Mein Trialbike ist eigentlich gar keins. Aber für ein richtiges ist erstmal nicht die Kohle da und außerde mag ich die Fahreigenschaften. Allerdings habe ich das Problem, dass, wenn ich auf ne Kante Knalle, diese fast die Kettenstreben oder das Tretlager berührt, da ich nur mit Rockring fahre und das ganze Rad dann manchmal seitlich wegkippt. Im Moment hab ich vorne noch ein 36er drauf, will aber bald auf 22er wechseln und damit wird der Bashring nochmal kleiner.
Mein Rad hat natürlich keine Befestigung für sone Schutzplatte und deshalb wollte ich fragen ob es die auch für Räder ohne Befestigungspunkte gibt, bzw. schonmal jemand einen Adapter gebastelt hat.


----------



## Trialar (23. September 2007)

Also wenn du mit nem 36Zähne Rockring aufsetzt isses klar dass dein Rad seitlich wegkippt. Mitt nem Kleineren ist dass schon mal viel geringer. Aber auch wenn das Rad seitlich wegkippt isses mir noch nie passiert dass ich dann auf der Kettenstrebe, bzw auf dem Tretlager aufsetze, jedenfalls nicht so, dass es in geringster Weise irgendwelche Schäden verursachen hätt können, außer Kratzer vielleicht.(auch bei Rädern mit längeren Kettenstreben) Daher denke ich nicht dass irgendwer ne Schutzplatte für 26" anbietet oder bastelt.

Für mich ist ne Bodenplatte sinnlos. Für 26" wie auch für 20".


----------



## MTB-News.de




----------



## Lord Shadow (23. September 2007)

Klingt plausibel.
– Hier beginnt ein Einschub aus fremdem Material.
import Summits.QuantumFields.BalabanUV.Beta.D1BFx.RestLegSandwichGradient
import Summits.QuantumFields.BalabanUV.Beta.D1BFx.RestLegContourSumD1

/-!
# `BalabanUV.Beta.D1BFx.RestLegSandwichMixed` — road «BF-x» for binder row D1, slot (K), PART 24 letter **L-B″ («THE SANDWICH REST LEG IS SMOOTH IN BOTH VARIABLES
# AT ONCE: ITS MIXED UNIT SECOND DIFFERENCE GAINS TWO POWERS OF `n`»)**: for the ff block of `B := sandP n (Ga n a) (multM n (2a∕n⁸) 2) = ℋ_R ∘ 𝒬 ∘ Ga`
# (this lineage's «SAND-ENV» `n⁻²·K`, L-B′ «SAND-GRAD» `n⁻³·K′`):
# **`|B(x + e_ρ, x′ + e_ρ′) − B(x, x′ + e_ρ′) − B(x + e_ρ, x′) + B(x, x′)| ≤ n⁻⁴·K″·e^{−(c∕n)|x − x′|₁}`** with n-free `K″, c`, for every `m` (`n = m + 1`), modulo
# [B5, Prop. 1.2] ∧ [B5, (1.126)–(1.127)] BY NAME (the SAME two displayed hypotheses as «SAND-ENV» ∕ L-B′ ∕ `GluonLegProfileD1`)

HONEST DEPENDENCY (cell records, verbatim): «continuum YM on T⁴ ⇐ BetaPertH ∧ nine spine estimates (0/9 proved); BetaPertH ⇐ (D1) ∧ (D4) ∧
CAP+tail; G-an2-4 gates asym, D1 and NE2/3/4.»  HONEST FRAMING (cell contract, verbatim): «discharging `BetaPertH` makes Bałaban's UV stability
UNCONDITIONAL — a real constructive-QFT result; it is NOT the continuum limit and NOT the Clay problem.»  THIS MODULE DISCHARGES NOTHING of the
wall: it is VERBATIM the route of L-B′ (`RestLegSandwichGradient.exists_sandP_ff_diff_le`): `sandP = HRp ∘ (Qp ∘ Gp)` is BILINEAR in (the `ℋ_R` column, the `𝒬`-leg of
the fine leg), so the MIXED difference is the sum over the coarse columns `n•y₀` of (the `x`-difference of the `ℋ_R` column `= wH^{(n)}`, `n⁻⁶` by L-h PART 1
`MinimiserColumnGradient.abs_wH_diff_le`, UNCONDITIONAL) × (the `x′`-difference of the straight-contour sum of the fine leg's column, `n²` by FILE 1∕2 `RestLegContourSumD1` from leaf-04's d1
profile `GluonLegProfileD1.exists_abs_Ga_diff_le_profile` (`kG′·e^{−(δ∕n)‖·‖∞}∕nrm³`) and leaf-04-g9's HLS kit at `p = 3`): `n⁻⁶ · n² = n⁻⁴`.  [folklore] bookkeeping BY NAME;
no `def`, no `def … : Prop`, nothing cited, 0 sorry; the printed statements enter ONLY as the hypotheses `h12 ∧ h126` of the leg letters, never as facts.  WHAT IT IS: the
letter `β″` («mixed unit second difference») of this seat's `D1BFx/ChargeFreeEnvelopes.osc_mixed_of_unitDiff` ∕ `D1BFx/ChargeFreeBubble.abs_biBubble_le_of_chargeSplit`
(INTENT-1∕-2 [D1LEAF01-G30]) for the smooth leg — the term of the (B,B) rest bubble in which BOTH gains land on ONE leg (W-1 l.50333; OWNER d1-p2 g23 W-g23-14 (b)).
WHAT IT IS NOT: NOT a (1.22) row (R-BB is the OWNER's read-out); 0∕4 row-D1 binders; (K) NOT closed; NOT D1, NOT `BetaPertH`, NOT continuum, NOT Clay.

ABSOLUTE RULE (cell charter, verbatim): «No internally-minted statement may enter as a cited fact. Every hypothesis is either kernel-proved in
this package or a verbatim quotation of a PUBLISHED theorem with page reference. The manuscript(s) under audit are NOT citable for their own
disputed steps — they are the thing under adjudication; programme-internal (2001/route/tribunal) claims are never citable.»

CONTENT (`n = m + 1`; FILE 1∕2 `RestLegContourSumD1.exists_contourSum_Ga_diff_le` supplies the `x′`-difference of the fine leg's contour sum, `n²`).
* §2 [mod `h12 ∧ h126`] **`exists_sandP_ff_mixed_le`** («SAND-MIXED»: `∃ K″ c, 0 < c ∧ 0 ≤ K″ ∧ ∀ m x x′ κ κ′ ρ ρ′, |B(x+e_ρ, x′+e_ρ′) − B(x, x′+e_ρ′) − B(x+e_ρ, x′) + B(x, x′)|
  ≤ (n⁴)⁻¹·K″·e^{−(c∕n)|x − x′|₁}` on `(inl κ, inl κ′)`).
* §3 **`exists_decays_blk_sandP_mixed_road`** (the same in block currency: for every `m ρ ρ′` the mixed-difference kernel of the tt block `Decays` with constant `K″∕n⁴` at rate
  `c∕n` — the `hB₁₂` letter shape of `ChargeFreeBubble.abs_biBubble_le_of_chargeSplit`, up to the road's `(−½)•`).
Unit `b2b-balaban-beta-d1-formalise-leaf-01` (gen 30), D1 formalisation swarm LEAF PROVER 01, road «BF-x» («SAND-ENV» lineage gen 20, L-B′ gen 29); INTENT-3 [D1LEAF01-G30-INTENT-3], FILE 2∕2.
-/

noncomputable section

open Finset
open scoped BigOperators
open Literature.Probability.LatticeModels (Torus.proj)
open Literature.MathematicalPhysics.QuantumFieldTheory.LatticeForm (quo)
open Literature.MathematicalPhysics.QuantumFieldTheory.Balaban1983to89
open Literature.MathematicalPhysics.QuantumFieldTheory.Balaban1983to89.Beta
open B12Sec2to5 (l1 l1_nonneg)
open AffineAveraging (unitVec)
open ExpKernelCalculus (Site MKer Decays comp Zl Zl_pos tsum_exp_shift summable_exp_shift l1_sub_symm l1_sub_triangle)
open PoissonInterior (supNorm)
open KernelSpecInstance (wH l1_le_l1_quo)
open OneStepResolventKernel (Fib eq_zsmul_quo_of_proj quo_zsmul proj_zsmul)
open VectorTailsLoc (fam kfam)
open Summit.QuantumFields.BalabanUV.Beta.TameKernelCalculus (Spr decays_of_le)
open Summit.QuantumFields.BalabanUV.Beta.D1BFx.PackedKernelSplit (blk)
open Summit.QuantumFields.BalabanUV.Beta.D1BFx.CoarseGramInverse (multM spr_multM)
open Summit.QuantumFields.BalabanUV.Beta.D1BFx.RWeightedLegPack (Gp Qp Cp HRp sandP NlegK NlegRoad Qp_inr_inl NlegK_inl_inr_eq_HRp zsmul_injective spr_HRp spr_Qp spr_Gp
  NlegRoad_inl_inr_coarse)
open Summit.QuantumFields.BalabanUV.Beta.D1BFx.NlegKHessSplit (HRp_inl_inl)
open Summit.QuantumFields.BalabanUV.Beta.D1BFx.GluonLeg (Ga Ga_symm)
open Summit.QuantumFields.BalabanUV.Beta.D1BFx.GluonLegTails (spr_Ga_of_prop12)
open Summit.QuantumFields.BalabanUV.Beta.D1BFx.RestLegContourSum (comp_Qp_Gp_inr_inl)
open Summit.QuantumFields.BalabanUV.Beta.D1BFx.RestLegContourSumD1 (exists_contourSum_Ga_diff_le)
open Summit.QuantumFields.BalabanUV.Beta.D1BFx.FrozenLegTails (nOf MOf hn1)
open Summit.QuantumFields.BalabanUV.Beta.D1BFx.RestLegSandwich (l1_le_four_mul_supNormP)
open Summit.QuantumFields.BalabanUV.Beta.D1BFx.RestLegSandwichGradient (summable_compSlice HRp_inl_inr_coarse_eq_wH)
open Summit.QuantumFields.BalabanUV.Beta.D1BFx.MinimiserColumnGradient (abs_wH_diff_le)
open Summit.QuantumFields.BalabanUV.Beta.FP.PeriodicTransportSum (quotOf)
open BlochFibreUniqueness (quo_add_zsmul)
open B5Hk163Strip (kappa163 kappa163_pos)
open B5Hk163TorusHolderDecay (MD163)
open B4TorusKernel (periodConst)

namespace Summit.QuantumFields.BalabanUV.Beta.D1BFx.RestLegSandwichMixed

/-! ## §2 «SAND-MIXED»: the mixed unit second difference of the sandwich leg's ff block is `O(n⁻⁴)` with scale-`n` decay (mod `h12 ∧ h126`) -/

section Sandwich

variable {a : ℝ} (ha : 0 < a)
include ha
Heftigen Kontakt hatte ich auch noch nie.


----------



## der_jo (24. September 2007)

Alter, "standard" mit d am Schluss


----------



## Lord Shadow (24. September 2007)

Ohhh Mann


----------



## infinitetrails.de (25. September 2007)

Hallo, es gab mal ein Patent, das man anschrauben konnte, hat allerdings gerne mal den ganzen Rahmen gekillt... Alles chic abtapen (mit ollen Reifen) das hält auch ne Weile, naja und nicht Kippen hilft auch evtl.


----------